*About this exercise:* Once the line containing "(hθ : aeval" is found in the entries below, reproduce it and every line after it, stopping at and including the line containing "(hw0 : ∀ j, w j ≠ 0)"; reproduce nothing else, and keep each line exact.

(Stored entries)
import Summits.BirchSwinnertonDyer.BirchSwinnertonDyer.Theorems.Rank2Observatory2DescClSplitImageNodal
import Summits.BirchSwinnertonDyer.BirchSwinnertonDyer.Theorems.Rank2Observatory2DescClSplitImageSoundTwo
import HarnessLib

/-!
# BirchSwinnertonDyer — rank ≥ 2 observatory: KERNEL-2DESC-CL — NODAL LOCAL CONDITIONS AT A 2-ADICALLY SPLIT PRIME (M4a-two)

HONEST FRAMING: per-curve certified theorems and census instruments; no claim on BSD in rank ≥ 2.

The `ℓ = 2` twin of `…SplitImageNodal`: same setting (three ring maps `φ_i : K → ℚ_2`, `φ_i θ = z_i`, `‖z_i − a_i‖ ≤ 2^{−N}`,
a root `e` of the curve cubic with `m² e = X_t(θ)`, a family `m² w_j = X_j(θ)`, a rational point with `y ≠ 0` and a subset
`U` with `(x − e)∏_{j∈U} w_j ∈ K^{×2}`), classes now in `ℚ_2^×/ℚ_2^{×2}` (three bits `(v mod 2, χ₋₁, χ₂)`, abstract
`S : SqClassMapTwo`).  Kernel checks: `X_t(a_i)` pairwise distinct, `nodeDepth 2 (X_t(a_i)) + 4 ≤ N`, and
`X_j(a_i) ≠ 0`, `v_2(X_j(a_i)) + 3 ≤ N`.  Conclusion: the kernel-computed 9-bit class vector `uvecTwo (X_j(a_i)) U` lies in
`splitImgTwo (X_t(a_i))` (M3 2-adic tree, sound by `vecTwo_mem_splitImgTwo`).  The generic `ℤ_ℓ` bookkeeping
(`quadZ`, `exists_quadZ_eq_add`, `pow_dvd_sub_of_eq`, `cubic_eq_prod3`, `oddCard`) is imported from the odd file at `ℓ = 2`.

Sorry-free; axioms `propext`, `Classical.choice`, `Quot.sound`.
[cite: Cassels1991LecturesEllipticCurves, §15]
-/

noncomputable section

set_option linter.dupNamespace false
set_option autoImplicit false

open Polynomial NumberField Literature.NumberTheory.NumberFields

namespace Summit.BirchSwinnertonDyer.BirchSwinnertonDyer.Rank2Observatory.TwoDescCl.SplitImage

/-! ## §1 Kernel functions at `2` (computable) -/

/-- The three class bits of a non-zero integer at `2`: `(v_2 mod 2, χ₋₁, χ₂ of the unit part)`. [folklore] -/
def bitsIntTwo (d : ℤ) : Bool × (Bool × Bool) := (decide (valInt 2 d % 2 = 1), chiBits (unitPart 2 d))

/-- The class of `∏_{j∈U} w_j` at one root, from the integer table `d j = X_j(a)` (`ℓ = 2`). [folklore] -/
def uclsTwo {ι : Type*} (d : ι → ℤ) (U : Finset ι) : Bool × (Bool × Bool) :=
  (oddCard U fun j => (bitsIntTwo (d j)).1,
    (oddCard U fun j => (bitsIntTwo (d j)).2.1, oddCard U fun j => (bitsIntTwo (d j)).2.2))

/-- **The kernel's 2-adic class vector of a subset `U`** at the three roots (9-bit mask), from the table
`d i j = X_j(a_i)`. [cite: Cassels1991LecturesEllipticCurves, §15] -/
def uvecTwo {ι : Type*} (d : Fin 3 → ι → ℤ) (U : Finset ι) : ℕ :=
  vec3Two (uclsTwo (d 0) U) (uclsTwo (d 1) U) (uclsTwo (d 2) U)

/-! ## §2 Class-map algebra at `2` -/

/-- `cls 1 = 0` (`ℓ = 2`). [folklore] -/
theorem cls_one_two (S : SqClassMapTwo) : S.cls 1 = (false, (false, false)) := by
  have h := S.cls_mul 1 1 one_ne_zero one_ne_zero
  rw [mul_one] at h
  rw [h]
  simp only [bne_self_eq_false]

/-- A square factor does not change the class (`ℓ = 2`). [folklore] -/
theorem cls_mul_self_mul_two (S : SqClassMapTwo) {u v : ℚ_[2]} (hu : u ≠ 0) (hv : v ≠ 0) :
    S.cls (u * u * v) = S.cls v := by
  rw [S.cls_mul _ _ (mul_ne_zero hu hu) hv, S.cls_mul u u hu hu]
  simp only [bne_self_eq_false]
  generalize S.cls v = c
  obtain ⟨b1, b2, b3⟩ := c
  cases b1 <;> cases b2 <;> cases b3 <;> rfl

/-- If `u·v` is a square (`u, v ≠ 0`) then `cls u = cls v` (`ℓ = 2`). [cite: Cassels1991LecturesEllipticCurves, §15] -/
theorem cls_eq_of_isSquare_mul_two (S : SqClassMapTwo) {u v : ℚ_[2]} (hu : u ≠ 0) (hv : v ≠ 0)
    (h : IsSquare (u * v)) : S.cls u = S.cls v := by
  obtain ⟨s, hs⟩ := h
  have hs0 : s ≠ 0 := by
    intro h0; rw [h0, mul_zero] at hs; exact mul_ne_zero hu hv hs
  have e1 := S.cls_mul s s hs0 hs0
  rw [← hs, S.cls_mul u v hu hv] at e1
  simp only [bne_self_eq_false, Prod.mk.injEq] at e1
  obtain ⟨e1, e2, e3⟩ := e1
  rcases hcu : S.cls u with ⟨a1, a2, a3⟩
  rcases hcv : S.cls v with ⟨b1, b2, b3⟩
  rw [hcu, hcv] at e1 e2 e3
  revert e1 e2 e3
  cases a1 <;> cases a2 <;> cases a3 <;> cases b1 <;> cases b2 <;> cases b3 <;> decide

/-- **Class of a product over a subset** = parities of the three class bits (`ℓ = 2`). [folklore] -/
theorem cls_prod_two (S : SqClassMapTwo) {ι : Type*} [DecidableEq ι] (g : ι → ℚ_[2]) (U : Finset ι)
    (hg : ∀ j ∈ U, g j ≠ 0) :
    S.cls (∏ j ∈ U, g j) = (oddCard U (fun j => (S.cls (g j)).1),
      (oddCard U (fun j => (S.cls (g j)).2.1), oddCard U (fun j => (S.cls (g j)).2.2))) := by
  revert hg
  refine Finset.induction_on U (fun _ => ?_) (@fun i U hi ih => ?_)
  · rw [Finset.prod_empty, cls_one_two, oddCard_empty, oddCard_empty, oddCard_empty]
  · intro hg
    have hgi : g i ≠ 0 := hg i (Finset.mem_insert_self i U)
    have hgU : ∀ j ∈ U, g j ≠ 0 := fun j hj => hg j (Finset.mem_insert_of_mem hj)
    have hprod : ∏ j ∈ U, g j ≠ 0 := Finset.prod_ne_zero_iff.mpr hgU
    rw [Finset.prod_insert hi, S.cls_mul _ _ hgi hprod, ih hgU, oddCard_insert hi, oddCard_insert hi,
      oddCard_insert hi]

/-! ## §3 The per-point nodal lemma at `2` -/

section Padic

variable {K : Type*} [Field K] [NumberField K] {a b c : ℤ} {θ : K}

/-- **NODAL LOCAL CONDITION AT A 2-ADICALLY SPLIT PRIME.**  With three embeddings `φ_i : K → ℚ_2`,
`φ_i θ = z_i`, `‖z_i − a_i‖ ≤ 2^{−N}`, a root `e ∈ 𝓞 K` of the curve cubic with `m²e = X_t(θ)`, a family
`m² w_j = X_j(θ)` of non-zero `w_j`, a rational point `(x, y)`, `y ≠ 0`, and a subset `U` with
`(x − e)∏_{j∈U} w_j` a square in `K`: if the kernel checks pass (`X_t(a_i)` pairwise distinct,
`nodeDepth 2 (X_t(a_i)) + 4 ≤ N`, every `X_j(a_i) ≠ 0` with `v_2(X_j(a_i)) + 3 ≤ N`), then the kernel's 9-bit
class vector `uvecTwo (X_j(a_i)) U` lies in `splitImgTwo (X_t(a_i))`.
[cite: Cassels1991LecturesEllipticCurves, §15] -/
theorem uvecTwo_mem_splitImgTwo (S : SqClassMapTwo)
    (hθ : aeval θ (MonicCubic.poly a b c) = 0)
    {z : Fin 3 → ℤ_[2]} {φ : Fin 3 → (K →+* ℚ_[2])} (hφ : ∀ i, φ i θ = (z i : ℚ_[2]))
    {ar : Fin 3 → ℤ} {N : ℕ} (hclose : ∀ i, ‖z i - (ar i : ℤ_[2])‖ ≤ ((2 : ℕ) : ℝ) ^ (-(N : ℤ)))
    {A B C : ℤ} {m : ℤ} (hm : m ≠ 0) {e : 𝓞 K} {Xt : ℤ × ℤ × ℤ}
    (he : ((m ^ 2 : ℤ) : 𝓞 K) * e = TwoDescCubic.lin hθ Xt.1 Xt.2.1 Xt.2.2)
    (hroot : e ^ 3 + (A : 𝓞 K) * e ^ 2 + (B : 𝓞 K) * e + (C : 𝓞 K) = 0)
    {ι : Type*} [DecidableEq ι] {w : ι → 𝓞 K} {X : ι → ℤ × ℤ × ℤ}
    (hw : ∀ j, ((m ^ 2 : ℤ) : 𝓞 K) * w j = TwoDescCubic.lin hθ (X j).1 (X j).2.1 (X j).2.2)
    (hw0 : ∀ j, w j ≠ 0)
    {x y : ℚ} (hxy : y ^ 2 = x ^ 3 + A * x ^ 2 + B * x + C) (hy : y ≠ 0)
    {U : Finset ι}
    (hsq : IsSquare ((algebraMap ℚ K x - algebraMap (𝓞 K) K e) * ∏ j ∈ U, algebraMap (𝓞 K) K (w j)))
    (hdist : ∀ i k : Fin 3, i ≠ k → evalInt (ar i) Xt ≠ evalInt (ar k) Xt)
    (hdepth : nodeDepth 2 (fun i => evalInt (ar i) Xt) + 4 ≤ N)
    (hprec : ∀ i j, evalInt (ar i) (X j) ≠ 0 ∧ valInt 2 (evalInt (ar i) (X j)) + 3 ≤ N) :
    uvecTwo (fun i j => evalInt (ar i) (X j)) U ∈ splitImgTwo (fun i => evalInt (ar i) Xt) := by
  have hmQ : (m : ℚ_[2]) ≠ 0 := Int.cast_ne_zero.mpr hm
  have hyQ : (y : ℚ_[2]) ≠ 0 := Rat.cast_ne_zero.mpr hy
  -- the scaled roots `m² φ_i(e) = X_t(z_i)` and family values `m² φ_i(w_j) = X_j(z_i)`
  have hQt : ∀ i, ((m ^ 2 : ℤ) : ℚ_[2]) * φ i (algebraMap (𝓞 K) K e) = (quadZ Xt (z i) : ℚ_[2]) :=
    fun i => mul_emb_eq_quadZ hθ (φ i) (hφ i) he
  have hQX : ∀ i j, ((m ^ 2 : ℤ) : ℚ_[2]) * φ i (algebraMap (𝓞 K) K (w j)) = (quadZ (X j) (z i) : ℚ_[2]) :=
    fun i j => mul_emb_eq_quadZ hθ (φ i) (hφ i) (hw j)
  have hTt : ∀ i, ∃ T : ℤ_[2], quadZ Xt (z i) = (evalInt (ar i) Xt : ℤ_[2]) + ((2 : ℕ) : ℤ_[2]) ^ N * T :=
    fun i => exists_quadZ_eq_add (hclose i) Xt
  -- the three `φ_i(e)` are roots of `F` in `ℚ_2`, pairwise distinct
  have hrootQ : ∀ i, (φ i (algebraMap (𝓞 K) K e)) ^ 3 + (A : ℚ_[2]) * (φ i (algebraMap (𝓞 K) K e)) ^ 2 +
      (B : ℚ_[2]) * φ i (algebraMap (𝓞 K) K e) + (C : ℚ_[2]) = 0 := by
    intro i
    have h := congrArg (fun t : 𝓞 K => φ i (algebraMap (𝓞 K) K t)) hroot
    simp only [map_add, map_mul, map_pow, map_intCast, map_zero] at h
    exact h
  have hinj : ∀ i k : Fin 3, i ≠ k → φ i (algebraMap (𝓞 K) K e) ≠ φ k (algebraMap (𝓞 K) K e) := by
    intro i k hik heq
    obtain ⟨Ti, hTi⟩ := hTt i
    obtain ⟨Tk, hTk⟩ := hTt k
    have hq : quadZ Xt (z i) = quadZ Xt (z k) := by
      apply Subtype.ext
      show (quadZ Xt (z i) : ℚ_[2]) = (quadZ Xt (z k) : ℚ_[2])
      rw [← hQt i, ← hQt k, heq]
    rw [hTi, hTk] at hq
    rcases (pow_dvd_iff_valInt N _).mp (pow_dvd_sub_of_eq hq) with h0 | hle
    · exact hdist i k hik (sub_eq_zero.mp h0)
    · have h1 := valInt_sub_le_nodeDepth (ℓ := 2) (fun i => evalInt (ar i) Xt) i k hik
      omega
  have hF := cubic_eq_prod3 (hrootQ 0) (hrootQ 1) (hrootQ 2) (hinj 0 1 (by decide)) (hinj 0 2 (by decide))
    (hinj 1 2 (by decide))
  -- the curve equation in `ℚ_2`, factored, and its scaled form
  have hxyQ : ((y : ℚ_[2])) ^ 2 = (x : ℚ_[2]) ^ 3 + (A : ℚ_[2]) * (x : ℚ_[2]) ^ 2 + (B : ℚ_[2]) * (x : ℚ_[2]) +
      (C : ℚ_[2]) := by
    have h := congrArg (Rat.cast : ℚ → ℚ_[2]) hxy
    push_cast at h
    exact h
  have hc : ((y : ℚ_[2])) ^ 2 = ((x : ℚ_[2]) - φ 0 (algebraMap (𝓞 K) K e)) *
      ((x : ℚ_[2]) - φ 1 (algebraMap (𝓞 K) K e)) * ((x : ℚ_[2]) - φ 2 (algebraMap (𝓞 K) K e)) :=
    hxyQ.trans (hF _)
  obtain ⟨hx0, hx1, hx2⟩ := ne_zero_of_sq hyQ hc
  have hxe : ∀ i : Fin 3, (x : ℚ_[2]) - φ i (algebraMap (𝓞 K) K e) ≠ 0 := by
    intro i; fin_cases i
    exacts [hx0, hx1, hx2]
  have hy' : ((m ^ 3 : ℤ) : ℚ_[2]) * (y : ℚ_[2]) ≠ 0 :=
    mul_ne_zero (Int.cast_ne_zero.mpr (pow_ne_zero 3 hm)) hyQ
  have hcurve' : (((m ^ 3 : ℤ) : ℚ_[2]) * (y : ℚ_[2])) ^ 2 =
      (((m ^ 2 : ℤ) : ℚ_[2]) * (x : ℚ_[2]) - (quadZ Xt (z 0) : ℚ_[2])) *
      (((m ^ 2 : ℤ) : ℚ_[2]) * (x : ℚ_[2]) - (quadZ Xt (z 1) : ℚ_[2])) *
      (((m ^ 2 : ℤ) : ℚ_[2]) * (x : ℚ_[2]) - (quadZ Xt (z 2) : ℚ_[2])) := by
    rw [← hQt 0, ← hQt 1, ← hQt 2]
    push_cast
    linear_combination (m : ℚ_[2]) ^ 6 * hc
  -- the approximations at tree precision `2^(D+4)`
  have happ' : ∀ i, ∃ t : ℤ_[2], quadZ Xt (z i) =
      (evalInt (ar i) Xt : ℤ_[2]) + (2 : ℤ_[2]) ^ (nodeDepth 2 (fun i => evalInt (ar i) Xt) + 4) * t := by
    intro i
    obtain ⟨T, hT⟩ := hTt i
    obtain ⟨d, hd⟩ := Nat.exists_eq_add_of_le hdepth
    refine ⟨(2 : ℤ_[2]) ^ d * T, ?_⟩
    rw [hT, hd, pow_add, Nat.cast_ofNat]
    ring
  -- M3 (2-adic tree soundness) on the scaled point
  have hmem := vecTwo_mem_splitImgTwo S (e := fun i => quadZ Xt (z i)) (ē := fun i => evalInt (ar i) Xt)
    hdist happ' hy' hcurve'
  -- identify the class vector with the kernel's
  have hcls_pt : ∀ i, S.cls (((m ^ 2 : ℤ) : ℚ_[2]) * (x : ℚ_[2]) - (quadZ Xt (z i) : ℚ_[2])) =
      S.cls ((x : ℚ_[2]) - φ i (algebraMap (𝓞 K) K e)) := by
    intro i
    have h1 : ((m ^ 2 : ℤ) : ℚ_[2]) * (x : ℚ_[2]) - (quadZ Xt (z i) : ℚ_[2]) =
        (m : ℚ_[2]) * (m : ℚ_[2]) * ((x : ℚ_[2]) - φ i (algebraMap (𝓞 K) K e)) := by
      rw [← hQt i]; push_cast; ring
    rw [h1, cls_mul_self_mul_two S hmQ (hxe i)]
  have hwK0 : ∀ i j, φ i (algebraMap (𝓞 K) K (w j)) ≠ 0 :=
    fun i j => (map_ne_zero (φ i)).mpr (RingOfIntegers.coe_ne_zero_iff.mpr (hw0 j))
  have hcls_w : ∀ i j, S.cls (φ i (algebraMap (𝓞 K) K (w j))) = bitsIntTwo (evalInt (ar i) (X j)) := by
    intro i j
    obtain ⟨T, hT⟩ := exists_quadZ_eq_add (hclose i) (X j)
    have h1 : S.cls (((m ^ 2 : ℤ) : ℚ_[2]) * φ i (algebraMap (𝓞 K) K (w j))) = bitsIntTwo (evalInt (ar i) (X j)) := by
      unfold bitsIntTwo
      apply cls_eq_of_approx_two S T (hprec i j).1 (hprec i j).2
      rw [hQX i j, hT]
      push_cast [PadicInt.coe_natCast, Nat.cast_ofNat, coe_two]
      ring
    have h2 : ((m ^ 2 : ℤ) : ℚ_[2]) * φ i (algebraMap (𝓞 K) K (w j)) =
        (m : ℚ_[2]) * (m : ℚ_[2]) * φ i (algebraMap (𝓞 K) K (w j)) := by
      push_cast; ring
    rw [h2, cls_mul_self_mul_two S hmQ (hwK0 i j)] at h1
    exact h1
  have hxK : ∀ i, φ i (algebraMap ℚ K x) = (x : ℚ_[2]) := fun i => by
    rw [eq_ratCast (algebraMap ℚ K) x, map_ratCast]
  have hclsU : ∀ i, S.cls ((x : ℚ_[2]) - φ i (algebraMap (𝓞 K) K e)) =
      uclsTwo (fun j => evalInt (ar i) (X j)) U := by
    intro i
    have hsqi := hsq.map (φ i)
    rw [map_mul, map_sub, hxK i, map_prod] at hsqi
    have hprod0 : ∏ j ∈ U, φ i (algebraMap (𝓞 K) K (w j)) ≠ 0 :=
      Finset.prod_ne_zero_iff.mpr fun j _ => hwK0 i j
    rw [cls_eq_of_isSquare_mul_two S (hxe i) hprod0 hsqi, cls_prod_two S _ U (fun j _ => hwK0 i j)]
    have hf1 : (fun j => (S.cls (φ i (algebraMap (𝓞 K) K (w j)))).1) =
        fun j => (bitsIntTwo (evalInt (ar i) (X j))).1 := funext fun j => by rw [hcls_w i j]
    have hf2 : (fun j => (S.cls (φ i (algebraMap (𝓞 K) K (w j)))).2.1) =
        fun j => (bitsIntTwo (evalInt (ar i) (X j))).2.1 := funext fun j => by rw [hcls_w i j]
    have hf3 : (fun j => (S.cls (φ i (algebraMap (𝓞 K) K (w j)))).2.2) =
        fun j => (bitsIntTwo (evalInt (ar i) (X j))).2.2 := funext fun j => by rw [hcls_w i j]
    rw [hf1, hf2, hf3]
    rfl
  have hvec : vecTwo S (((m ^ 2 : ℤ) : ℚ_[2]) * (x : ℚ_[2])) (fun i => quadZ Xt (z i)) =
      uvecTwo (fun i j => evalInt (ar i) (X j)) U := by
    unfold vecTwo uvecTwo
    simp only [hcls_pt, hclsU]
  rw [← hvec]
  exact hmem

end Padic

end Summit.BirchSwinnertonDyer.BirchSwinnertonDyer.Rank2Observatory.TwoDescCl.SplitImage

end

*Written reply:*
    (hθ : aeval θ (MonicCubic.poly a b c) = 0)
    {z : Fin 3 → ℤ_[2]} {φ : Fin 3 → (K →+* ℚ_[2])} (hφ : ∀ i, φ i θ = (z i : ℚ_[2]))
    {ar : Fin 3 → ℤ} {N : ℕ} (hclose : ∀ i, ‖z i - (ar i : ℤ_[2])‖ ≤ ((2 : ℕ) : ℝ) ^ (-(N : ℤ)))
    {A B C : ℤ} {m : ℤ} (hm : m ≠ 0) {e : 𝓞 K} {Xt : ℤ × ℤ × ℤ}
    (he : ((m ^ 2 : ℤ) : 𝓞 K) * e = TwoDescCubic.lin hθ Xt.1 Xt.2.1 Xt.2.2)
    (hroot : e ^ 3 + (A : 𝓞 K) * e ^ 2 + (B : 𝓞 K) * e + (C : 𝓞 K) = 0)
    {ι : Type*} [DecidableEq ι] {w : ι → 𝓞 K} {X : ι → ℤ × ℤ × ℤ}
    (hw : ∀ j, ((m ^ 2 : ℤ) : 𝓞 K) * w j = TwoDescCubic.lin hθ (X j).1 (X j).2.1 (X j).2.2)
    (hw0 : ∀ j, w j ≠ 0)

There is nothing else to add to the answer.